Gartner: OpenStack Lacks Clarity
An anonymous reader writes with a quick bite from El Reg: "The OpenStack open-source project has come in for criticism from a Gartner analyst because the claims made by companies frequently don't line up with reality. In a forthright post published on Tuesday Gartner analyst and research director Alessandro Perilli chided the OpenStack community for a lack of clarity, lack of transparency, lack of vision, and lack of pragmatism."
An OpenStack developer disagrees, and instead suggests that the perceived lack of clarity is just a result of the open development process. You just don't get to see which Amazon cloud projects fail since they are hidden behind the corporate wall.
What's not clear or pragmatic about the project goal of taking over the world?
Gartner "study" disparages product competing with study's funder? Shocked! Simply Shocked!
If it helps, corporate software is absolutely just as terrible.
Gartner is nothing more than a PR company for whoever pays for their 'analysis'.
"I can't give you a brain, so I'll give you a diploma" - The Great Oz (blatently stolen sig)

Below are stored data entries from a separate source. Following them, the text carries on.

import Mathlib
import Summits.PneNP.PneNP.Theses.SymmetryBudget
import Literature.Computability.Complexity.SymmetricCircuit
import Literature.Computability.Complexity.CircuitRestriction
import Literature.ModelTheory.FiniteModelTheory.SymmetricCircuitCountingWidthProofs
import Summits.PneNP.PneNP.Theorems.SymmetryBudgetPolylogHamCore
import Summits.PneNP.PneNP.Theorems.SymmetryBudgetPolylogHamPathWidth

/-!
# Proof of `SymmetryBudget.PolylogHam` (item stmt-PneNP-2148, route route-PneNP-SymmetryBudget)

**The barrier edge of the symmetry-budget cliff for HAM**: at budget `g = ⌊log₂ m⌋²`, for every
polynomial `p` there are infinitely many `m` admitting no `Bud(m, g)`-symmetric threshold
circuit of size `≤ p(m)` computing `x ↦ [Gr(x) is Hamiltonian]` (`polylogHam_proof`).

Proof (by contradiction). If from some `m` on such circuits exist, take `m = 2^t`, so that the
free part has `g = t²` vertices and the ordered part `n = 2^t - t²`. HARD-WIRE the ordered part to
the path `0 — ⋯ — (n-1)` with both ends joined to every free vertex
(`SymmetryBudgetPolylogHamCore.exists_hamPlant`): the planted graph is Hamiltonian iff the free
part has a Hamiltonian PATH, and the circuit becomes a `Sym(Fin g)`-symmetric (square-symmetric)
threshold circuit on `g × g` inputs of size `≤ p(2^t) + 2 = 2^{O(√g)}` deciding "has a Hamiltonian
path" on `g`-vertex graphs, at every large perfect square `g` (a one-gate constant circuit serves
the other orders for the class `𝒞 = {perfect-square order beyond the threshold ∧ Hamiltonian
path}`). The PROVED Dawar–Wilsenach pipeline of the tree — rigidification with supports
(`exists_reduced_rigidification_supports`: `[2, Lemma 7]` + the Support Theorem), the extraction
of `k = o(n)` (`eventually_exists_le_choose_of_subexponential`) and supports-to-`≡^{C^k}`
invariance (`DawarWilsenach2025_countingWidth_littleO_of_supportSize_littleO`), i.e. Theorem 6.4
of Dawar–Wilsenach 2025 in the form `orbitSize_countingWidth` below (the tree's named fact asks
in addition for simple wiring, which its proof never uses) — then makes `𝒞` `≡^{C^k}`-invariant
on `g`-vertex graphs for all `k ≥ εg`, every `ε > 0`, contradicting the LINEAR counting width of
Hamiltonian path (`SymmetryBudgetPolylogHamPathWidth.hamPath_countingWidth`, the path variant of
Atserias–Dawar–Ochremiak 2021, Lemma 14) at `ε = d/2`.
-/

-- `Summit.PneNP.PneNP.…` duplicates `PneNP` BY DESIGN (single-problem summit).
set_option linter.dupNamespace false

namespace Summit.PneNP.PneNP.Theorems

open Literature.Computability.Complexity Literature.ModelTheory.FiniteModelTheory Filter Finset
open scoped Classical

namespace PolylogHam

/-! ### Dawar–Wilsenach 2025, Thm. 6.4, for not necessarily simply wired families -/

/-- **Dawar–Wilsenach 2025, Theorem 6.4** (orbit size `2^{o(n)}` ⇒ counting width `o(n)`) for
families of `Sym(Fin n)`-symmetric `tcBasis`-circuits that need NOT be simply wired: the tree's
discharge `DawarWilsenach2025_orbitSize_countingWidth_holds` verbatim (rigidify with supports,
extract `k = o(n)` with `ORB ≤ C(n,k)`, translate supports into `≡^{C^k}`-invariance), whose
argument does not use the simple-wiring hypothesis of the named fact. -/
theorem orbitSize_countingWidth {𝒞 : Set FinGraph} {C : ∀ n : ℕ, Circuit (Fin n × Fin n)}
    (hC : ∀ n, (C n).IsOver tcBasis ∧ (C n).IsSymmetricUnder Set.univ)
    (hdec : DecidesGraphClass 𝒞 C)
    (horb : ∀ ε : ℝ, 0 < ε →
      ∀ᶠ n : ℕ in atTop, ((C n).orbitSize Set.univ : ℝ) ≤ (2 : ℝ) ^ (ε * (n : ℝ)))
    {ε : ℝ} (hε : 0 < ε) :
    ∀ᶠ n : ℕ in atTop, ∀ k : ℕ, ε * (n : ℝ) ≤ (k : ℝ) → IsCkInvariantAt 𝒞 n k := by
  choose C' hC' using fun n => exists_reduced_rigidification_supports (C n) (hC n).1 (hC n).2
  have hdec' : DecidesGraphClass 𝒞 C' := by
    intro n G _
    rw [(hC' n).2.2.1]
    exact hdec n G
  have horb' : ∀ δ : ℝ, 0 < δ →
      ∀ᶠ n : ℕ in atTop, ((C' n).orbitSize Set.univ : ℝ) ≤ (2 : ℝ) ^ (δ * (n : ℝ)) := by
    intro δ hδ
    filter_upwards [eventually_add_sq_le_two_rpow horb hδ] with n hn
    exact le_trans (by exact_mod_cast (hC' n).2.2.2.1) hn
  refine DawarWilsenach2025_countingWidth_littleO_of_supportSize_littleO
    (fun n => ⟨(hC' n).1, (hC' n).2.1⟩) hdec' (fun δ hδ => ?_) hε
  have hδ' : 0 < min δ (1 / 8) := lt_min hδ (by norm_num)
  filter_upwards [eventually_exists_le_choose_of_subexponential horb' hδ', eventually_gt_atTop 8]
    with n hn hn8 j
  obtain ⟨k, hk1, -, hkδ, hks⟩ := hn
  have hkδn : (k : ℝ) ≤ δ * n :=
    hkδ.trans (mul_le_mul_of_nonneg_right (min_le_left _ _) (Nat.cast_nonneg n))
  have h8k : 8 * k ≤ n := by
    have h : (8 : ℝ) * k ≤ n := by
      have := hkδ.trans (mul_le_mul_of_nonneg_right (min_le_right _ _) (Nat.cast_nonneg n))
      linarith
    exact_mod_cast h
  have hk4 : k + 1 ≤ n / 4 := (Nat.le_div_iff_mul_le (by norm_num)).2 (by omega)
  obtain ⟨S, hS, hsup⟩ := (hC' n).2.2.2.2 hn8 k hk1 hk4 hks j
  exact ⟨S, le_trans (by exact_mod_cast hS) hkδn, hsup⟩

/-! ### The constant circuit -/

/-- The one-gate constant-`false` circuit is a `tcBasis`-circuit (`∨₀ = GateFn.const false`),
symmetric under every permutation (the identity on its gate is an automorphism: no arguments, the
output gate is fixed), of size `1`, with value `false`. -/
theorem const_false_spec (g : ℕ) :
    (Circuit.const (Fin g × Fin g) false).IsOver tcBasis ∧
      (Circuit.const (Fin g × Fin g) false).IsSymmetricUnder Set.univ ∧
      (Circuit.const (Fin g × Fin g) false).size = 1 ∧
      ∀ x, (Circuit.const (Fin g × Fin g) false).eval x = false := by
  refine ⟨?_, ?_, rfl, fun x => rfl⟩
  · intro gt hgt
    simp only [Circuit.const, List.mem_singleton] at hgt
    subst hgt
    exact acBasis_subset_tcBasis (const_mem_acBasis false)
  · intro ρ _
    refine ⟨1, ?_, ?_⟩
    · show Sum.inr (Circuit.relabelGate (1 : Equiv.Perm (Fin 1)) 0) = Sum.inr 0
      rw [Circuit.relabelGate_of_lt _ Nat.one_pos]
      rfl
    · intro j
      obtain ⟨j, hj⟩ := j
      have hj0 : j = 0 := by
        simp only [Circuit.const, List.length_singleton] at hj
        omega
      subst hj0
      exact ⟨rfl, by simp [Circuit.const]⟩

end PolylogHam

/-! ### The theorem -/

open PolylogHam in
/-- **`PolylogHam` (item stmt-PneNP-2148): at budget `g = ⌊log₂ m⌋²`, for every polynomial `p`
there are infinitely many `m` with no `Bud(m, g)`-symmetric threshold (`tcBasis`) circuit of size
`≤ p(m)` computing `x ↦ [Gr(x) is Hamiltonian]`.** Proof: module docstring (planting a
Hamiltonian-path instance on the free part at `m = 2^t`, the Dawar–Wilsenach support-theorem
pipeline for the resulting square-symmetric circuits of size `2^{O(√g)}`, and the linear counting
width of Hamiltonian path). -/
theorem polylogHam_proof : Summit.PneNP.PneNP.Theses.SymmetryBudget.PolylogHam := by
  show ∀ p : Polynomial ℕ, ∃ᶠ m in atTop, ¬ HasSymCircuit tcBasis
    (pointStabiliserBudget m (Nat.log 2 m ^ 2)) (p.eval m)
    (fun x : Fin m × Fin m → Bool =>
      decide (SimpleGraph.fromRel fun u v => x (u, v) = true).IsHamiltonian)
  intro p
  by_contra hcon
  rw [Filter.not_frequently] at hcon
  simp only [not_not] at hcon
  obtain ⟨M₀, hM₀⟩ := Filter.eventually_atTop.1 hcon
  obtain ⟨d, g₀, hd⟩ := CoreReduction.exists_pow_bound p
  -- the threshold `t₀` on `t` (where `m = 2^t`, `g = t²`, `n = 2^t - t²`)
  obtain ⟨t₀, ht₀⟩ : ∃ t₀ : ℕ, ∀ t, t₀ ≤ t → M₀ ≤ 2 ^ t ∧ g₀ ≤ t ∧ t ^ 2 + 3 ≤ 2 ^ t ∧ 1 ≤ t := by
    have h1 : ∀ᶠ t : ℕ in atTop, M₀ ≤ 2 ^ t :=
      (tendsto_pow_atTop_atTop_of_one_lt one_lt_two).eventually_ge_atTop M₀
    have h2 : ∀ᶠ t : ℕ in atTop, t ^ 2 + 3 ≤ 2 ^ t := by
      -- `t² + 3 ≤ 2^t` for `t ≥ 5`
      refine Filter.eventually_atTop.2 ⟨5, fun t ht => ?_⟩
      obtain ⟨s, rfl⟩ : ∃ s, t = s + 5 := ⟨t - 5, by omega⟩
      clear ht
      induction s with
      | zero => norm_num
      | succ s ih =>
        have : (s + 1 + 5) ^ 2 + 3 ≤ 2 * ((s + 5) ^ 2 + 3) := by nlinarith
        calc (s + 1 + 5) ^ 2 + 3 ≤ 2 * ((s + 5) ^ 2 + 3) := this
          _ ≤ 2 * 2 ^ (s + 5) := Nat.mul_le_mul_left _ ih
          _ = 2 ^ (s + 1 + 5) := by ring
    obtain ⟨t₀, ht₀⟩ := Filter.eventually_atTop.1 (h1.and (h2.and
      ((eventually_ge_atTop g₀).and (eventually_ge_atTop 1))))
    exact ⟨t₀, fun t ht => ⟨(ht₀ t ht).1, (ht₀ t ht).2.2.1, (ht₀ t ht).2.1, (ht₀ t ht).2.2.2⟩⟩
  -- good orders: perfect squares `g = t²`, `t ≥ t₀`; the class `𝒞`
  let Good : ℕ → Prop := fun g => ∃ t, t₀ ≤ t ∧ g = t ^ 2
  let 𝒞 : Set FinGraph := {A | Good A.1 ∧
    ∃ l : List (Fin A.1), l.Nodup ∧ (∀ v, v ∈ l) ∧ List.IsChain A.2.Adj l}
  -- at a good order, a square-symmetric circuit of size `≤ p(2^t) + 2` decides Hamiltonian path
  have hgood : ∀ t, t₀ ≤ t → ∃ D : Circuit (Fin (t ^ 2) × Fin (t ^ 2)), D.IsOver tcBasis ∧
      D.IsSymmetricUnder Set.univ ∧ D.size ≤ 2 ^ (d * t) ∧
      ∀ G : SimpleGraph (Fin (t ^ 2)), D.eval (fun q => decide (G.Adj q.1 q.2)) = true ↔
        ∃ l : List (Fin (t ^ 2)), l.Nodup ∧ (∀ v, v ∈ l) ∧ List.IsChain G.Adj l := by
    intro t ht
    obtain ⟨hM, hg₀, hsq, ht1⟩ := ht₀ t ht
    set n : ℕ := 2 ^ t - t ^ 2 with hn
    have hm : n + t ^ 2 = 2 ^ t := by omega
    have hlog : Nat.log 2 (n + t ^ 2) = t := by rw [hm, Nat.log_pow (by norm_num)]
    obtain ⟨C, hB, hsize, hsym, hcomp⟩ := hM₀ (n + t ^ 2) (by omega)
    rw [hlog] at hsym
    obtain ⟨P, hPham, hPcirc⟩ := exists_hamPlant n (t ^ 2) (by omega) (by nlinarith)
    obtain ⟨D, hDB, hDs, hDsym, hDev⟩ := hPcirc C hB hsym
    refine ⟨D, hDB, hDsym, ?_, fun G => ?_⟩
    · rw [hDs]
      have := hd t hg₀
      rw [← hm] at this
      omega
    · rw [hDev G, hcomp (P G), decide_eq_true_eq]
      exact hPham G
  -- the family over all orders
  have key : ∀ g : ℕ, ∃ D : Circuit (Fin g × Fin g), D.IsOver tcBasis ∧
      D.IsSymmetricUnder Set.univ ∧
      (D.size ≤ if h : Good g then 2 ^ (d * Nat.sqrt g) else 1) ∧
      ∀ G : SimpleGraph (Fin g), D.eval (fun q => decide (G.Adj q.1 q.2)) = true ↔
        (⟨g, G⟩ : FinGraph) ∈ 𝒞 := by
    intro g
    by_cases hg : Good g
    · obtain ⟨t, ht, rfl⟩ := hg
      obtain ⟨D, hDB, hDsym, hDs, hDev⟩ := hgood t ht
      refine ⟨D, hDB, hDsym, ?_, fun G => ?_⟩
      · rw [dif_pos ⟨t, ht, rfl⟩, Nat.sqrt_eq']
        exact hDs
      · rw [hDev G]
        exact ⟨fun h => ⟨⟨t, ht, rfl⟩, h⟩, fun h => h.2⟩
    · obtain ⟨hB, hsym, hs, hev⟩ := const_false_spec g
      refine ⟨Circuit.const (Fin g × Fin g) false, hB, hsym, ?_, fun G => ?_⟩
      · rw [dif_neg hg, hs]
      · rw [hev]
        simp only [Bool.false_eq_true, false_iff]
        exact fun h => hg h.1
  choose C hCB hCsym hCsize hCdec using key
  have hdec : DecidesGraphClass 𝒞 C := fun g G _ => by
    convert hCdec g G with q
    exact decide_eq_decide.2 Iff.rfl
  -- orbit size `2^{o(g)}`: `≤ 2^{d √g}` at good orders, `≤ 1` elsewhere
  have horb : ∀ ε : ℝ, 0 < ε →
      ∀ᶠ g : ℕ in atTop, ((C g).orbitSize Set.univ : ℝ) ≤ (2 : ℝ) ^ (ε * (g : ℝ)) := by
    intro ε hε
    filter_upwards [eventually_ge_atTop ⌈(d / ε) ^ 2⌉₊] with g hg
    have hsize : ((C g).orbitSize Set.univ : ℝ) ≤ (C g).size := by
      exact_mod_cast (C g).orbitSize_le_size Set.univ
    refine hsize.trans ?_
    have h1 : (1 : ℝ) ≤ (2 : ℝ) ^ (ε * (g : ℝ)) := Real.one_le_rpow (by norm_num) (by positivity)
    by_cases hG : Good g
    · obtain ⟨t, ht₀t, rfl⟩ := hG
      have hs := hCsize (t ^ 2)
      rw [dif_pos ⟨t, ht₀t, rfl⟩, Nat.sqrt_eq'] at hs
      -- `d t ≤ ε t²` since `t ≥ d/ε`
      have ht : d / ε ≤ t := by
        have hg' : ((d / ε) ^ 2 : ℝ) ≤ ((t ^ 2 : ℕ) : ℝ) := (Nat.le_ceil _).trans (by exact_mod_cast hg)
        push_cast at hg'
        nlinarith [div_nonneg (Nat.cast_nonneg d) hε.le, sq_nonneg ((d : ℝ) / ε - t)]
      have hexp : ((d * t : ℕ) : ℝ) ≤ ε * ((t ^ 2 : ℕ) : ℝ) := by
        rw [div_le_iff₀ hε] at ht
        push_cast
        nlinarith
      calc ((C (t ^ 2)).size : ℝ) ≤ ((2 ^ (d * t) : ℕ) : ℝ) := by exact_mod_cast hs
        _ = (2 : ℝ) ^ ((d * t : ℕ) : ℝ) := by rw [Real.rpow_natCast]; push_cast; ring
        _ ≤ (2 : ℝ) ^ (ε * ((t ^ 2 : ℕ) : ℝ)) :=
            Real.rpow_le_rpow_of_exponent_le (by norm_num) hexp
    · have hs := hCsize g
      rw [dif_neg hG] at hs
      calc ((C g).size : ℝ) ≤ 1 := by exact_mod_cast hs
        _ ≤ (2 : ℝ) ^ (ε * (g : ℝ)) := h1
  -- counting width `o(g)` of `𝒞` versus linear counting width of Hamiltonian path
  obtain ⟨d₁, hd₁, hpath⟩ := hamPath_countingWidth
  have hinv := orbitSize_countingWidth (fun g => ⟨hCB g, hCsym g⟩) hdec horb (half_pos hd₁)
  obtain ⟨N₁, hN₁⟩ := Filter.eventually_atTop.1 (hinv.and (hpath.and
    (tendsto_natCast_atTop_atTop.eventually_ge_atTop (4 / d₁))))
  -- a good order beyond `N₁`
  obtain ⟨t, ht₀t, hN₁t⟩ : ∃ t, t₀ ≤ t ∧ N₁ ≤ t ^ 2 :=
    ⟨max t₀ N₁, le_max_left _ _, (le_max_right _ _).trans (Nat.le_self_pow two_ne_zero _)⟩
  obtain ⟨hinv_g, hpath_g, hbig⟩ := hN₁ (t ^ 2) hN₁t
  set g : ℕ := t ^ 2 with hg
  set k : ℕ := ⌈d₁ / 2 * (g : ℝ)⌉₊ with hk
  have hkge : d₁ / 2 * (g : ℝ) ≤ k := Nat.le_ceil _
  have hklt : (k : ℝ) < d₁ / 2 * g + 1 := Nat.ceil_lt_add_one (by positivity)
  have hIk : IsCkInvariantAt 𝒞 g k := hinv_g k hkge
  have hdg : d₁ * (g : ℝ) ≤ k := by
    refine hpath_g k fun G H hGH => ?_
    have := hIk G H hGH
    simp only [𝒞, Set.mem_setOf_eq] at this
    have hG : Good g := ⟨t, ht₀t, rfl⟩
    simpa [hG] using this
  have h4 : (4 : ℝ) ≤ d₁ * g := by
    rw [div_le_iff₀ hd₁] at hbig
    linarith
  linarith

end Summit.PneNP.PneNP.Theorems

So in other words, it's exactly like a commercial package, except the support staff are on your payroll rather than someone else's, so you actually get something set for your needs rather than whatever the salesman was pushing.
You do not have a moral or legal right to do absolutely anything you want.
There's a difference, which is that most crappy corporate software isn't attempting to define standards and a platform for everyone else to build on top of. OpenStack claims to be developing a vendor-agnostic standard and reference implementation for interoperable systems.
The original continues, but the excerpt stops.